I due giornalisti tunisini erano scomparsi nel settembre scorso. Oggi la notizia della loro uccisione per mano di alcuni miliziani del Califfato di Derna, fedele all’Isis

Sofien Chourabi e Nadhir Ktari, due giornalisti tunisini, sono stati uccisi in Libia. A compiere l’esecuzione, a Barqah, a sud di Bengasi, sarebbero state le milizie del Califfato di Derna, che ha giurato fedeltà al leader dell’Isis, Abu Bakr al-Baghdadi.

I due cronisti, impegnati in un reportage sul conflitto che sta dilaniando il paese nord-africano, erano scomparsi nel settembre scorso. Oggi è arrivata la tragica notizia, diffusa da il Site, sito di monitoraggio dell’estremismo islamico sul web.

Le milizie affiliate all’Isis controllano, in Libia, la nuova provincia della Cirenaica, insieme ad altre forze jihadiste, tutte riunite nel Consiglio della Shura. Da quando hanno preso il controllo della zona, secondo quanto affermato da Human Rights Watch, decapitazioni, esecuzioni sommarie e punizioni corporali sono all’ordine del giorno.

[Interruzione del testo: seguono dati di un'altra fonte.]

import Literature.IUT.HodgeTheaters.InitialThetaDataBadLocalFrobenioid
import Literature.IUT.HodgeTheaters.GoodLocalFrobenioidOfPlaceSlim
import Literature.IUT.HodgeTheaters.HodgeTheatersRemarksArithmeticInstances
import Literature.AlgebraicGeometry.Frobenioids.PadicFrobenioidStandardType
import Literature.AlgebraicGeometry.Frobenioids.CategoryTypesEquivalenceTransport
import Literature.AnabelianGeometry.SemiGraphs.CosetCategoriesSlimTempered
import HarnessLib

/-!
# [IUTchI] Example 3.2 (iv)(v): the GENUINE `C⊢_v̲` and the `Θ`-side `C^Θ_v` ARE `p_v`-adic Frobenioids in the sense
# of [FrdII] — Frobenioids of standard type over slim bases of FSM-type — and Remark 3.2.2 at the genuine datum
# (proof-only)

Mochizuki, *Inter-universal Teichmüller Theory I*, kurims manuscript (May 2020), Example 3.2 (iv) p. 71 ("determines
a `p_v`-adic Frobenioid with base category given by `D⊢_v` [cf. [FrdII], Example 1.1, (ii)] `C⊢_v`"), (v) p. 72 ("a
`p_v`-adic Frobenioid with base category given by `D^Θ_v` [cf. [FrdII], Example 1.1, (ii)] `C^Θ_v`") and Remark 3.2.2
p. 74 ("although the submonoid `Φ_{C⊢_v}` is not 'absolutely primitive' in the sense of [FrdII], Example 1.1, (ii), it
is 'very close to being absolutely primitive', in the sense that … there exists a positive integer `N` such that
`N·Φ_{C⊢_v}` is absolutely primitive … the theory of [FrdII] may be applied")
[cite: Mochizuki2012, I Ex 3.2 (iv)(v) pp.71-74] (D-0012 claim key, status disputed; nothing of the series is asserted).

PROOF-ONLY (0 definitions). For the constructions of `BadLocalFrobenioidDash.lean` / `InitialThetaDataBadLocalFrobenioid.lean`
(abc-iut-L5-t2) the [FrdII] theory applies IN THE KERNEL, by the L1 theorems consumed BY NAME:
* `GaloisValDatum.dashDatum_isFrobenioid / _isOfStandardType / _isMonoidData` — `C⊢_v` over `𝓑(K_v)⁰ = CosetCat Gal(Ω/K_v)`
  IS a Frobenioid ([FrdI] Thm. 5.2 (ii), abc-iut-L1-d8 `Datum.isFrobenioid_of_isOfFSMType`) of standard type
  ([FrdII] Thm. 1.2 (i), `Datum.thm12_isOfStandardType_of_isOfFSMType`) with `Φ`, `B` monoids
  (`BadLocalKit.isMonoidData`); input: FSM-type of the coset base ([FrdII] Ex. 1.3 (i), `CosetCat.isOfFSMType`)
  [cite: MochizukiFrdII2008, Ex 1.1 (ii) p.8];
* `BadLocalGroupDatum.thetaDatum_isFrobenioid / _isOfStandardType` — the same for `C^Θ_v` over `D^Θ_v` (FSM-type transported
  along `prodEquiv`, `IsOfFSMType.of_equivalence`); `isSlim_DTheta` — `D^Θ_v` slim if `𝓑(G_v)⁰` is;
* at the GENUINE datum (`InitialThetaData`, `v ∈ V(F)^bad`, `w ∣ v`): `badCdashAt_isFrobenioid`, `badCdashAt_isOfStandardType`,
  `isSlim_badDdashAt` (`𝓑(K_v̲)⁰` slim: [AbsAnab] Thm. 1.1.1 (ii) for `K_w`, abc-iut-L4's `galoisMLF_slim_holds` through
  `GoodLocalFrobenioid.isSlimGroup_gal_ofPlace`, and abc-iut-L1's `PadicFrd.isSlim_cosetCat_of_isSlimGroup`) — ALL UNCONDITIONAL;
* **Remark 3.2.2 at the genuine datum** — `nearlyAbsolutelyPrimitive_badCdashAt`: abc-iut-f-194's instance theorem
  `nearlyAbsolutelyPrimitive_badLocalKit` (FACT-LIST F-1314 instance form) read at `D.badCdashAt`: `N·Φ_{C⊢_v̲}` is absolutely
  primitive for some `N > 0` — UNCONDITIONAL.
-/

namespace Literature.IUT.HodgeTheaters

open CategoryTheory Literature.AnabelianGeometry.SemiGraphs Literature.AlgebraicGeometry.Frobenioids
open Literature.AlgebraicGeometry.Frobenioids.PadicFrd Literature.AnabelianGeometry.AbsoluteAnabelian

/-! ### `C⊢_v` over `𝓑(K_v)⁰` -/

namespace GaloisValDatum

variable {p : ℕ} [Fact p.Prime] (d : GaloisValDatum.{0} p) {q : intNonzero d.k} (hq : ¬ IsUnit q)

/-- **`C⊢_v → F_Φ` IS a Frobenioid** ([FrdI] Thm. 5.2 (ii) for the [FrdII] Ex. 1.1 (ii) datum over the FSM-type base
`𝓑(K_v)⁰`). [claim: Mochizuki2012, status: disputed] -/
theorem dashDatum_isFrobenioid [IsTopologicalGroup d.Gal] :
    PreFrobenioid.IsFrobenioid (d.dashDatum hq).structureFunctor :=
  (d.dashDatum hq).isFrobenioid_of_isOfFSMType CosetCat.isOfFSMType

/-- **`C⊢_v` is of standard type** ([FrdII] Thm. 1.2 (i)). [claim: Mochizuki2012, status: disputed] -/
theorem dashDatum_isOfStandardType [IsTopologicalGroup d.Gal] :
    (ModelFrobenioid.data (d.dashDatum hq).Φ (d.dashDatum hq).B (d.dashDatum hq).divB).IsOfStandardType :=
  (d.dashDatum hq).thm12_isOfStandardType_of_isOfFSMType CosetCat.isOfFSMType

/-- "`Φ`, `B` are monoids on `D`" for `C⊢_v` ([FrdII] Ex. 1.1 (ii) standing property). [claim: Mochizuki2012, status: disputed] -/
theorem dashDatum_isMonoidData [IsTopologicalGroup d.Gal] : (d.dashDatum hq).IsMonoidData :=
  BadLocalKit.isMonoidData _ _ _ _ hq CosetCat.isOfFSMType

end GaloisValDatum

/-! ### `C^Θ_v` over `D^Θ_v` -/

namespace BadLocalGroupDatum

variable {p : ℕ} [Fact p.Prime] (d : GaloisValDatum.{0} p) {P : Type} [Group P] [TopologicalSpace P]
  (T : BadLocalGroupDatum d.Gal P) {q : intNonzero d.k} (hq : ¬ IsUnit q)

/-- `D^Θ_v` is of FSM-type (transported from `𝓑(G_v)⁰` along `prodEquiv`). [claim: Mochizuki2012, status: disputed] -/
theorem isOfFSMType_DTheta [IsTopologicalGroup d.Gal] : IsOfFSMType T.DTheta :=
  IsOfFSMType.of_equivalence T.prodEquiv CosetCat.isOfFSMType

/-- `D^Θ_v` is slim as soon as `𝓑(G_v)⁰` is (transport along `prodEquiv`). [claim: Mochizuki2012, status: disputed] -/
theorem isSlim_DTheta (hslim : IsSlim (CosetCat d.Gal)) : IsSlim T.DTheta := hslim.of_equivalence T.prodEquiv

/-- **`C^Θ_v → F_Φ` IS a Frobenioid** over the FSM-type base `D^Θ_v`. [claim: Mochizuki2012, status: disputed] -/
theorem thetaDatum_isFrobenioid [IsTopologicalGroup d.Gal] :
    PreFrobenioid.IsFrobenioid (T.thetaDatum d hq).structureFunctor :=
  (T.thetaDatum d hq).isFrobenioid_of_isOfFSMType (T.isOfFSMType_DTheta d)

/-- **`C^Θ_v` is of standard type** ([FrdII] Thm. 1.2 (i)). [claim: Mochizuki2012, status: disputed] -/
theorem thetaDatum_isOfStandardType [IsTopologicalGroup d.Gal] :
    (ModelFrobenioid.data (T.thetaDatum d hq).Φ (T.thetaDatum d hq).B (T.thetaDatum d hq).divB).IsOfStandardType :=
  (T.thetaDatum d hq).thm12_isOfStandardType_of_isOfFSMType (T.isOfFSMType_DTheta d)

/-- "`Φ`, `B` are monoids on `D^Θ_v`" for `C^Θ_v`. [claim: Mochizuki2012, status: disputed] -/
theorem thetaDatum_isMonoidData [IsTopologicalGroup d.Gal] : (T.thetaDatum d hq).IsMonoidData :=
  BadLocalKit.isMonoidData _ _ _ _ hq (T.isOfFSMType_DTheta d)

end BadLocalGroupDatum

/-! ### At the genuine datum: UNCONDITIONAL -/

namespace InitialThetaData

open NumberField IsDedekindDomain

variable {F K Fbar : Type} [Field F] [NumberField F] [Field K] [NumberField K] [Algebra F K]
  [Field Fbar] [Algebra F Fbar] [Algebra K Fbar] [IsScalarTower F K Fbar] {E : WeierstrassCurve F}
  [E.IsElliptic] {l : ℕ} {Pb : BadPlacePredicates K} (D : InitialThetaData F K Fbar E l Pb)
  {v : FinitePlace F} (hv : v ∈ D.VFbad) (w : HeightOneSpectrum (𝓞 K)) [w.asIdeal.LiesOver v.maximalIdeal.asIdeal]
  (p : ℕ) [Fact p.Prime] (hw : ((p : ℕ) : 𝓞 K) ∈ w.asIdeal)

/-- **The GENUINE `C⊢_v̲ → F_Φ` IS a Frobenioid** ([FrdI] Thm. 5.2 (ii) / [FrdII] Ex. 1.1 (ii) over `𝓑(K_v̲)⁰`).
[claim: Mochizuki2012, status: disputed] -/
theorem badCdashAt_isFrobenioid :
    PreFrobenioid.IsFrobenioid
      ((GaloisValDatum.ofPlace K p w hw).dashDatum (D.qRootAt_not_isUnit hv w p hw)).structureFunctor :=
  GaloisValDatum.dashDatum_isFrobenioid _ _

/-- **The GENUINE `C⊢_v̲` is of standard type** ([FrdII] Thm. 1.2 (i)). [claim: Mochizuki2012, status: disputed] -/
theorem badCdashAt_isOfStandardType :
    (ModelFrobenioid.data ((GaloisValDatum.ofPlace K p w hw).dashDatum (D.qRootAt_not_isUnit hv w p hw)).Φ
      ((GaloisValDatum.ofPlace K p w hw).dashDatum (D.qRootAt_not_isUnit hv w p hw)).B
      ((GaloisValDatum.ofPlace K p w hw).dashDatum (D.qRootAt_not_isUnit hv w p hw)).divB).IsOfStandardType :=
  GaloisValDatum.dashDatum_isOfStandardType _ _

omit [w.asIdeal.LiesOver v.maximalIdeal.asIdeal] in
/-- **`D⊢_v̲ = 𝓑(K_v̲)⁰` IS slim** — [AbsAnab] Thm. 1.1.1 (ii) for the `p`-adic local field `K_w` (abc-iut-L4's
`galoisMLF_slim_holds` via `GoodLocalFrobenioid.isSlimGroup_gal_ofPlace`) and "`Π` slim ⇒ `𝓑(Π)⁰` slim" ([FrdI] §0,
abc-iut-L1's `PadicFrd.isSlim_cosetCat_of_isSlimGroup`) — UNCONDITIONAL. [claim: Mochizuki2012, status: disputed] -/
theorem isSlim_badDdashAt : IsSlim (CosetCat (GaloisValDatum.ofPlace K p w hw).Gal) :=
  PadicFrd.isSlim_cosetCat_of_isSlimGroup (GoodLocalFrobenioid.isSlimGroup_gal_ofPlace K p w hw)

/-- `D^Θ_v̲` of the genuine datum is slim, for every group datum `T`. [claim: Mochizuki2012, status: disputed] -/
theorem isSlim_badDThetaAt {P : Type} [Group P] [TopologicalSpace P]
    (T : BadLocalGroupDatum (GaloisValDatum.ofPlace K p w hw).Gal P) : IsSlim T.DTheta :=
  T.isSlim_DTheta (GaloisValDatum.ofPlace K p w hw) (isSlim_badDdashAt w p hw)

/-- **Remark 3.2.2 at the GENUINE `C⊢_v̲`** — "there exists a positive integer `N` such that `N·Φ_{C⊢_v}` is absolutely
primitive": abc-iut-f-194's instance theorem `nearlyAbsolutelyPrimitive_badLocalKit` (FACT-LIST F-1314 instance form) read
at `D.badCdashAt` — UNCONDITIONAL. [claim: Mochizuki2012, status: disputed] -/
theorem nearlyAbsolutelyPrimitive_badCdashAt :
    NearlyAbsolutelyPrimitive (Obj := CosetCat (GaloisValDatum.ofPlace K p w hw).Gal)
      (fun A => MonoidHom.mrange
        (((GaloisValDatum.ofPlace K p w hw).dashDatum (D.qRootAt_not_isUnit hv w p hw)).phiGp A))
      (fun A => (((GaloisValDatum.ofPlace K p w hw).dashDatum (D.qRootAt_not_isUnit hv w p hw)).ordQpSubgroup
        A).toSubmonoid) :=
  nearlyAbsolutelyPrimitive_badLocalKit _ _ _ _ (D.qRootAt_not_isUnit hv w p hw)

end InitialThetaData

end Literature.IUT.HodgeTheaters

Intanto continuano gli scontri tra le forze filo-governative, legate al governo riconosciuto dalla comunità internazionale, e le varie fazioni islamiste (di cui la più forte è quella di Ansar al-Sharia). Queste ultime sono affiliate ad Abdullah al-Than, leader dell’esecutivo Tobruk.

Mentre l’occidente, dopo l’improvvida guerra a Gheddafi, rimane titubante, incapace di prendere una posizione, la Libia è diventata teatro di un conflitto regionale . I raid dell’ex generale golpista, Khalifa Haftar, non sembrano in grado di far recedere le forze jihadiste e il sostegno di Egitto, Arabia Saudita ed Emirati alle sue truppe si è dimostrato insufficiente.

Per il momento, si può solo sperare che l’inviato Onu per la Libia, Bernardino Leon, dopo il fallito incontro del 5 gennaio, riesca a riportare finalmente i partiti in conflitto intorno ad un tavolo per discutere un governo di unità nazionale.